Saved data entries
import Summits.BirchSwinnertonDyer.BirchSwinnertonDyer.Theorems.KatoDescentPotSupersingularReducibleFineSelmerMirrorThree
import Literature.NumberTheory.EllipticCurves.DivisionFieldReducibleBorelRootOfUnity
import Literature.NumberTheory.EllipticCurves.DivisionFieldReducibleBorelIndex
import Mathlib.NumberTheory.Cyclotomic.PrimitiveRoots
import HarnessLib

/-!
# (A) at `p = 3` on EVERY reducible row from «`μ₃ = 0` for imaginary quadratic fields» — the intrinsic form: the Galois data of
# the Borel field are DISCHARGED (route-free helper for crux M = stmt-BirchSwinnertonDyer-19196 `ReducibleKatoMember`, K9 / K8-t′;
# seat `bsd-potss-rkm` g36)

WHY.  The companion `…ReducibleFineSelmerMirrorThree` (this seat, p707213) gives Coates–Sujatha's (A) at `(W, 3)` from `μ₃ = 0` of the
imaginary quadratic mirror of the Borel field `L = ℚ(χ₁, χ₂)`, with the Galois data of `L` DISPLAYED (`z, b, ζ₃, …`).  Here they are
DISCHARGED from «`W[3]` reducible» alone, using three facts about `L` now in the tree: `ζ₃ ∈ L` and `Gal(L/ℚ)` is killed by `2`
(`DivisionFieldReducibleBorelRootOfUnity`, Weil pairing), `[L : ℚ] ∣ 4` (`DivisionFieldReducibleBorelIndex`, the character pair).  The
complex conjugation `z` is the `IsConj` partner of an embedding (Mathlib), `b` generates `Gal(L/ℚ(ζ₃))` (order `≤ 2`), and the mirror
`L^{⟨zb⟩}` is `ℚ` (cyclotomic-Borel rows, `[L:ℚ] = 2`) or an IMAGINARY QUADRATIC field (`[L:ℚ] = 4`).  RESULT:

* `fineSelmerDual_moduleFinite_three_of_not_irreducible_of_imaginaryQuadratic` — **for every `W/ℚ` with `W[3]` reducible and every
  cyclotomic `ℤ₃`-extension, statement (A) at `3` holds GIVEN ONLY `H_IQ` := «`μ = 0` (growth form) for every cyclotomic
  `ℤ₃`-extension of every imaginary quadratic field» (a degree-`2`, not totally real number field)** — the hypothesis is stated inline
  (no new named fact); it is the imaginary-quadratic instance of Ferrero–Washington (Ferrero 1978), and
* `imaginaryQuadratic_mu_of_FW` — `H_IQ` follows from the tree's FW fact in one line (so nothing here is weaker than before); hence
* on EVERY reducible row at `p = 3` (all 9476 K9 X3 r0 classes) the `μ`-input of crux M's chain is `H_IQ`, i.e. FW for IMAGINARY
  QUADRATIC fields only — the real/even half being Leopoldt–Scholz reflection IN THE KERNEL (`IwasawaTheory/ClassicalMuVanishesReflection*`).

HONEST FRAMING.  Theorems only; route-free; closes nothing (crux M stays cite-level over Fine, H2X⁺, modularity and — class-wide at
`p = 3` — `H_IQ` ⊂ FW); BSD is proved for no curve.  References: [Lang1990] Ch. 13 §2 Thm. 2.1 (i); [Washington1997] §10.2, §13.3,
§7.5; [Serre1972] §4; [SilvermanAEC2009] III.8.1; [CoatesSujatha2005] Cor. 3.6; [Wuthrich2014] L. 14; [Ferrero1978]; [FerreroWashington1979].
-/

-- the summit and its single problem are both named `BirchSwinnertonDyer` (registry layout D-0017)
set_option linter.dupNamespace false
set_option autoImplicit false

noncomputable section

open scoped Classical NumberField ComplexConjugate
open Field NumberField NumberField.InfinitePlace NumberField.ComplexEmbedding IsDedekindDomain IntermediateField
  WeierstrassCurve
open Literature.NumberTheory.EllipticCurves Literature.NumberTheory.EllipticCurves.GreenbergSelmer
open Literature.NumberTheory.GaloisRepresentations Literature.NumberTheory.IwasawaTheory
open Summit.BirchSwinnertonDyer.BirchSwinnertonDyer.Theorems

namespace Summit.BirchSwinnertonDyer.BirchSwinnertonDyer.Theorems.ReducibleFineSelmerImaginaryQuadraticThree

/-- `finrank_ℚ` does not depend on the `ℚ`-module structure (there is only one). [folklore] -/
private theorem finrank_rat_congr {M : Type} [AddCommGroup M] {i₁ : Module ℚ M} (i₂ : Module ℚ M) {n : ℕ}
    (h : @Module.finrank ℚ M _ _ i₁ = n) : @Module.finrank ℚ M _ _ i₂ = n := by
  obtain rfl : i₁ = i₂ := Subsingleton.elim _ _
  exact h

/-- `IsCyclotomicExtension S ℚ L` does not depend on the `ℚ`-algebra structure (there is only one). [folklore] -/
private theorem isCyclotomicExtension_rat_congr {S : Set ℕ} {L : Type} [Field L] {i₁ : Algebra ℚ L} (i₂ : Algebra ℚ L)
    (h : @IsCyclotomicExtension S ℚ L _ _ i₁) : @IsCyclotomicExtension S ℚ L _ _ i₂ := by
  obtain rfl : i₁ = i₂ := Subsingleton.elim _ _
  exact h

/-! ## §1 A field with a primitive `n`-th root of unity, `n > 2`, is totally complex -/

/-- A number field containing a primitive `n`-th root of unity with `2 < n` is totally complex (a real embedding would send it
to a real root of unity, i.e. `±1`). [cite: Washington1997, Ch. 2 (ℚ(ζ_n) is totally complex for n > 2)] -/
theorem isTotallyComplex_of_isPrimitiveRoot {L : Type} [Field L] [NumberField L] {n : ℕ} {ζ : L} (hζ : IsPrimitiveRoot ζ n)
    (hn : 2 < n) : IsTotallyComplex L := by
  refine ⟨fun w => ?_⟩
  rw [← not_isReal_iff_isComplex, ← mk_embedding w, isReal_mk_iff]
  intro hφ
  have hζ' : IsPrimitiveRoot (w.embedding ζ) n := hζ.map_of_injective w.embedding.injective
  have hreal : (starRingEnd ℂ) (w.embedding ζ) = w.embedding ζ := RingHom.congr_fun (ComplexEmbedding.isReal_iff.mp hφ) ζ
  have hnorm : ‖w.embedding ζ‖ = 1 := Complex.norm_eq_one_of_pow_eq_one hζ'.pow_eq_one (by omega)
  have hinv : (w.embedding ζ)⁻¹ = w.embedding ζ := by rw [Complex.inv_eq_conj hnorm, hreal]
  have hsq : w.embedding ζ ^ 2 = 1 := by
    have h0 : w.embedding ζ ≠ 0 := hζ'.ne_zero (by omega)
    calc w.embedding ζ ^ 2 = w.embedding ζ * (w.embedding ζ)⁻¹ := by rw [sq, hinv]
      _ = 1 := mul_inv_cancel₀ h0
  have hdvd := hζ'.dvd_of_pow_eq_one 2 hsq
  have : n ≤ 2 := Nat.le_of_dvd two_pos hdvd
  omega
import Summits.QuantumFields.YangMills.Theorems.UnitScaleTiltProp7SectET3DeltaPiT3PInv
import Summits.QuantumFields.YangMills.Theorems.UnitScaleTiltProp7SectET3PropagatorsReality
import Summits.QuantumFields.YangMills.Theorems.UnitScaleTiltProp7FrakGRealityDeltaOne
import HarnessLib

/-!
# Route `UnitScaleTilt`, crux K1 child «MinimiserStabilityRegPr» (stmt-QuantumFields-19200), stub `stub_existenceMinimalOrbit` (EX), route (α) — (C2′) PINV CASCADE, FILE P3
# «REALITY-PINV»: THE THREE REALITY ROWS OF THE PINV SLOT `Δ_πᴾ = Pᴾᵀ Δ^η Pᴾ` (σ-ROW, TRACELESS SECTOR, SYMMETRY) AND THE KNIT'S `h𝒢R` ∕ `hH₁R` CLAUSES AT `DeltaPiSlotP`

Cell `ym3-torus`, width seat `ym3-torus-px3` (gen 2; EX namer ★w2-19200 g6 2026-08-28T20:47:31Z cascade P0–P6, pen (P3) «px3: REALITY-PINV»; ★★OWNER RULING g28-№4 + AMENDMENT
«(C2′) PINV TWIN»).  THEOREMS ONLY (0 `def`, 0 `sorry`); `--supports stmt-QuantumFields-19200 --as helper`; count-neutral.  YM₃ on T³ is a ladder rung (R3), NOT the Clay problem;
nothing here is a claim about the stub, the crux, d = 4 or the mass gap.

THE PRINT.  [Balaban1985BackgroundPropagators] p. 393 «The operators … are real»; (3.21)–(3.25) p. 394 (`R`, `Δ′_a`, `G′`), (3.118)–(3.120) p. 419 (`Δ_π = Pᵀ Δ P`, `P = 1 − DG′RD*`),
(3.126) p. 420 (`H`), (3.153) p. 426 (`𝔊`); [Balaban1985Variational] (51) p. 286 «for A′ with values in 𝔤 the configuration D(A′) has values in 𝔤 also», (110)–(111) p. 294.
HONESTY CLAUSE (RULING g28-№4 AMENDMENT, binding): `G′ᴾ` (✓`Prop7SectET3DeltaPiPInv.GprimeP` = `(Δ′_a + P₀)⁻¹ − P₀`, `P₀` the orthogonal projection onto `ker D_{U₀}`) is the
Moore–Penrose pseudo-inverse of the TREE's `Δ′_a`; it differs from print's `(Δ^η_U + aQ′*Q′)⁻¹` ((3.18)∕(3.24)) by a FINITE-RANK correction (covariantly-constant gauge parameters);
reality is insensitive to that bookkeeping (`P₀` commutes with every involution that `D_{U₀}` intertwines).

WHAT THIS FILE PROVES (sorry-free, no definition; [folklore] bookkeeping over ✓`Prop7SectET3PropagatorsReality` + lit ✓`B11Eq103H1ComplexReality`, mirroring
✓`Prop7SectET3DeltaOneT3SlotRealityRows` for `Δ₁`).  For `0 ≤ a` (the pinv letter's only hypothesis):
* §1 GENERIC: for every additive (anti-)unitary involution triple `(σE, σS, σF)` commuting with the data `D_{U₀}`, `Q(U₀)` (and `Δ^η_{U₀}` for the last): `kerDProj_comm` (`P₀`),
  ★`GprimeP_comm` (`G′ᴾ`, by ✓`greenK_map_comm` + `P₀`), ★`gaugeCorrP_comm` (`Pᴾ = 1 − DG′ᴾR_SD*`), ★★`DeltaPiP_comm` (`Δ_πᴾ`) — the texts of ✓`GprimeT_comm`∕✓`gaugeCorr_comm`∕
  ✓`DeltaPi_comm` with `ha : 0 ≤ a` for the vacuous class; ★★`H46P_comm` — the `h46tw` letter at the pinv slot is real for the transported involutions (twin of ✓`H46_comm`,
  the engine of (P2)'s pointwise `H46P` reality row).
* §2 the σ-ROW of the slot: ★`DeltaPiSlotP_toL2_star_of_rows` (given the `QTwS` star row) and `…_of_regPr` (★w5's ✓`QTwS_star_comm_of_regPr` BY NAME).
* §3 the TRACELESS ROW of the slot: ★`trace_DeltaPiSlotP_toL2_eq_zero_of_rows` (given the `QTwS` sector rows) and `…_of_regPr` — §1 at the reflections of the traceless sectors.
* §4 ★★★ **`frakGfR_isHermitian_traceless_at_regPr_DeltaPiSlotP`** and ★★★ **`H1f_isHermitian_traceless_at_regPr_DeltaPiSlotP`** — the EX knit's `h𝒢R`∕`hH₁R` clauses at the
  letters `frakGfR … (DeltaPiSlotP …) U₀` ∕ `H1f … (DeltaPiSlotP …) U₀`, UNCONDITIONAL at `U₀ ∈ 𝔘_k(ε₀)` in the windows `10⁹L²e ≤ 1`, `10¹²L³ε₀ ≤ 1` (the generic slot theorems
  ✓`Prop7FrakGReality.frakGfR_isHermitian_traceless_at_regPr` ∕ ✓`Prop7HfRealityTrace.H1f_isHermitian_traceless_at_regPr` fed with §2, §3 and ✓`DeltaPiP_isSymmetric`) — the texts
  of ✓`frakGfR_isHermitian_traceless_at_regPr_DeltaPiSlot` ∕ ✓`H1f_isHermitian_traceless_at_regPr_DeltaPiSlot` with `DeltaPiSlot ↦ DeltaPiSlotP` and `ha : 0 ≤ a`.
* §5 ★★★ **`H46P_skewHermitian_traceless_at_regPr`** (+ the `_of_rows` form) — the (R-H) clause of the `h46tw` letter at the pinv slot `H46P U₀ = Hf … (DeltaPiSlotP …) U₀`, the twin of
  ✓`Prop7H46RealityClause.H46_skewHermitian_traceless_at_regPr` (slot-generic ✓`star_Hf_eq_neg_of_skew` ∕ ✓`trace_Hf_eq_zero_of_traceless` with §2, §3, ✓`DeltaPiP_isSymmetric`).
HONEST SCOPE.  Reality bookkeeping only; no estimate; nothing of [Balaban1985BackgroundPropagators] Thm 3.11 (`hPos`) is touched; the stub stays open.

References: T. Bałaban, CMP 99 (1985) 389–434 [Balaban1985BackgroundPropagators] (p.393, (3.21)–(3.25) p.394, (3.118)–(3.120) p.419, (3.126) p.420, (3.153) p.426); CMP 102 (1985)
277–309 [Balaban1985Variational] ((51) p.286, (103) p.293, (110)–(111) p.294).
-/

set_option autoImplicit false

noncomputable section

open scoped InnerProductSpace ComplexConjugate Matrix.Norms.L2Operator BigOperators

namespace Summit.QuantumFields.YangMills.Theorems.Prop7SectET3RealityPInv

open Literature.MathematicalPhysics.QuantumFieldTheory.Balaban1983to89
open Literature.MathematicalPhysics.QuantumFieldTheory.Balaban1983to89.T3ContinuumYM3Torus
open T3SectALandauChart (eta eta_pos)
open T3PrintedRegularMinimiser (RegPr)
open B9SectCLatticeCarrier (Bond)
open B9Eq311L2Pairing (WL2)
open B11Eq103H1Complex (SiteL2K BondL2K greenK)
open B11Eq103H1ComplexReality (greenK_map_comm starProjection_map_comm_of_anti starProjection_map_comm_of_iso)
open B11Eq115Space (NegSup NegSize JetSup)
open Summit.QuantumFields.YangMills.Theorems.Prop7SectET3Transport (periodsT3 siteEquiv bondEquiv bgOfCfg)
open Summit.QuantumFields.YangMills.Theorems.Prop7SectET3HilbertLetters (W₂ frobEquiv toL2 toL2S toL2B QL2 DL2 DstarL2 covLapSite QL2_toL2 inner_toL2 inner_toL2B adjoint_DL2
  toL2_symm_apply)
open Summit.QuantumFields.YangMills.Theorems.Prop7SectET3GaugeProjector (QDS RS)
open Summit.QuantumFields.YangMills.Theorems.Prop7SectET3CurvedPropagators (frakGfR H1f)
open Summit.QuantumFields.YangMills.Theorems.Prop7SectET3WilsonHessian (DeltaEta DeltaEta_isSymmetric DeltaEta_toL2_star)
open Summit.QuantumFields.YangMills.Theorems.Prop7SectET3DeltaPi (laplacePrimeA)
open Summit.QuantumFields.YangMills.Theorems.Prop7SectET3DeltaPiPInv (kerDProj GprimeP gaugeCorrP DeltaPiP DeltaPiSlotP H46P GprimeP_eq laplacePrimeA_add_kerDProj_pos
  DeltaPiP_isSymmetric DeltaPiSlotP_apply)
open Summit.QuantumFields.YangMills.Theorems.Prop7SymAvgTwSym (QTwS QTwS_star_comm_of_regPr QTwS_scalar_of_regPr QTwS_traceless_of_regPr)
open Summit.QuantumFields.YangMills.Theorems.Prop7SectET3PropagatorsReality (adjoint_comm_of_kind map_zero_of_map_add map_sub_of_map_add DstarL2_comm' laplacePrimeA_comm RS_comm Hf_comm)
open Summit.QuantumFields.YangMills.Theorems.Prop7SectET3HilbertLettersReality (toL2_star_star toL2_star_add toL2_star_smul_real inner_toL2_star toL2S_star_star toL2S_star_add
  toL2S_star_smul_real inner_toL2S_star toL2B_star_star toL2B_star_add toL2B_star_smul_real inner_toL2B_star DL2_star_comm QL2_star_comm_of trace_DL2_apply_eq_zero)
open Summit.QuantumFields.YangMills.Theorems.Prop7H46RealityTrace (reflection_comm_of_mapsTo mapsTo_orthogonal_of_adjoint exists_smul_one_of_trace_orthogonal trace_conjTranspose_mul_smul_one
  trace_DstarL2_apply_eq_zero)
open Summit.QuantumFields.YangMills.Theorems.Prop7WilsonHessianSectorRows (trace_DeltaEta_toL2_eq_zero)
open Summit.QuantumFields.YangMills.Theorems.Prop7FrakGReality (frakGfR_isHermitian_traceless_at_regPr)
open Summit.QuantumFields.YangMills.Theorems.Prop7HfRealityTrace (H1f_isHermitian_traceless_at_regPr trace_Hf_eq_zero_of_traceless)
open Summit.QuantumFields.YangMills.Theorems.Prop7H46Reality (star_Hf_eq_neg_of_skew)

What the exercise asks
Which of the lines in the data hold the string "there"? Report each of them by copying it.

Task answer
/-- `finrank_ℚ` does not depend on the `ℚ`-module structure (there is only one). [folklore] -/
/-- `IsCyclotomicExtension S ℚ L` does not depend on the `ℚ`-algebra structure (there is only one). [folklore] -/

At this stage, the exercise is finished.